Of those allowed to speak, no one supported the bill but Testerman.

Anya Tang, a 17-year-old transgender youth, said the bill could lead to more suicides and the bill is itself abuse. Tang called the bill an effort to oppose a “basic human right.”

Lindsey Collins, a concerned parent, agreed that the bill is harmful to transgender youth.

“It is not the state’s place to make this decision, let alone treat it as child abuse,” Collins said. “These children are vulnerable, and it could be considered discriminatory and lead to more concerns,” such as suicide.

Treatment to suppress puberty is commonly used as a first step and is reversible, although Testerman said it causes bones to become brittle and leads to suicidal tendencies.
He said he is not a doctor, but an engineer and parent of four children and 12 grandchildren.

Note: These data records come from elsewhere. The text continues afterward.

import Summits.Ventures.GridStability.Bench.KUNDUR2ACSGDeg4AOwnVDeg4Nu4ibk3m1PpData23
import Literature.Computation.Certificates.GramSOSList
import HarnessLib
-- PORT cert/sos-5/emit_lean.py@aec66be82ed62442 / source cert/A/KUNDUR2A-CSG-deg4-A-ownV-deg4-nu4ibk3m1-pp.json sha256: 36c09ec489f469d09080d3070dd11696da37ce8d26561deee755fc53d4368fd8
-- estimated kernel time of this file's `decide`s: 66 s (emitter calibration 2026-08-26; RULING 8 budget 70 s per file)

/-!
# Ventures/GridStability — Bench/KUNDUR2ACSGDeg4AOwnVDeg4Nu4ibk3m1PpChk4.lean: L8 ROW-RANGE CHUNK EQUALITIES 4 of 7 of certificate file `KUNDUR2A-CSG-deg4-A-ownV-deg4-nu4ibk3m1-pp` (system KUNDUR2A-CSG, V degree 4, toolchain A)

Kernel zero tests `isZero (normMS P_t − GramL.polyRange lo n)`
(Literature/Computation/Certificates/GramSOSList.lean, lane L8 of RULING 19 (5b)): the partial sums
shipped in the Data shards ARE the row ranges of the free Gram polynomial of certificate
`KUNDUR2A-CSG-deg4-A-ownV-deg4-nu4ibk3m1-pp`; theorems
`deg4_A_ownV_deg4_nu4ibk3m1_pp_Vdot_neg_chunk3`. Assembled into `GramL.ChunkEqs` in the proof file.
Estimated 66 s here. «algebraic inequalities certified; ROA inclusion pending Lyapunov/ lemma».
-/

namespace Summit.Ventures.GridStability.Bench.KUNDUR2ACSG

open Literature.Computation.Certificates Literature.Computation.Certificates.SOS
open Literature.Computation.Certificates.SOS.Poly

/-! ### L8 row-range chunk equalities (`GramL.polyRange`, `decide +kernel`) -/

set_option maxHeartbeats 0 in
/-- L8 CHUNK EQUALITY 4/7 of `deg4_A_ownV_deg4_nu4ibk3m1_pp_Vdot_neg`: the shipped partial sum `deg4_A_ownV_deg4_nu4ibk3m1_pp_Vdot_neg_P3` IS the free block's Gram polynomial on rows 81–107 (`GramL.polyRange`; one `decide`). [folklore] -/
theorem deg4_A_ownV_deg4_nu4ibk3m1_pp_Vdot_neg_chunk3 :
    isZero (Poly.add (Poly.normMS deg4_A_ownV_deg4_nu4ibk3m1_pp_Vdot_neg_P3) (Poly.neg (deg4_A_ownV_deg4_nu4ibk3m1_pp_Vdot_neg_freeL.polyRange 81 27))) = true := by
  decide +kernel

end Summit.Ventures.GridStability.Bench.KUNDUR2ACSG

Alison Breault, a parent of a transgender son, said she has seen the psychological damage that can be done when roadblocks like this bill are put up. She said she wished Testerman had stayed to listen to the testimony by opponents rather than leaving the hearing.

The other bill, which related to children, would raise the age of marriage in the state from 16 to 18.

State Rep. Cassandra Levesque, D-Barrington, said generations of her family have been negatively impacted by child marriage and children do not have the maturity to make that decision.

State Rep. Mary Beth Walz, D-Bow, an attorney, said the bill would fix a discrepancy in the law. She said marriage at 16 and 17 is unconstitutional.

She noted that there are about five child marriages a year in the state and most of them involve young girls.
“Across the board we recognize…them as children and if we cross the line here we are making a major mistake,” Walz said.

She said such marriages lead to an increase in the education drop-out rate, poverty, and divorce.

Rep. Debra Altschiller, D-Stratham, said many consider child marriage a human rights abuse and she agreed that the legal age of marriage in the state should be raised to 18.

“Choosing a partner is a major decision,” she said. It is a contract, she noted, and raising the floor will be a meaningful step in reducing violence and coercion.

Dawn Tyree, a survivor of child marriage, said such a contract is never in the best interest of the child. She said she was forced into marriage at age 13.

“It was more about abuse, control, and manipulation,” she said. “I was powerless over my body with no rights.”

Tyree said she couldn’t register for school at 16 when she left her husband, and when she told the school she was divorced she was told she had to get her ex-husband to enroll her.

Kaycee Reagan, 17, a Woodsville High School student, spoke in favor of the bill.

She said she is headed off to college and is so excited to be able to take the next step in her life. But most girls who marry at an early age are not so lucky. Abuse rates are high in child marriages, she said.

Reagan said other teens like her are not ready for making such a commitment.

Rep. Chuck Grassie, D-Rochester, said the U.S. State Department calls child marriage a human rights abuse.

He said children who are married at an early age tend to have further generations in that situation and live a life of poverty. Even if the marriage ends in a divorce, it still leads to a life of difficulty.

“Our age of majority is 18,” he said.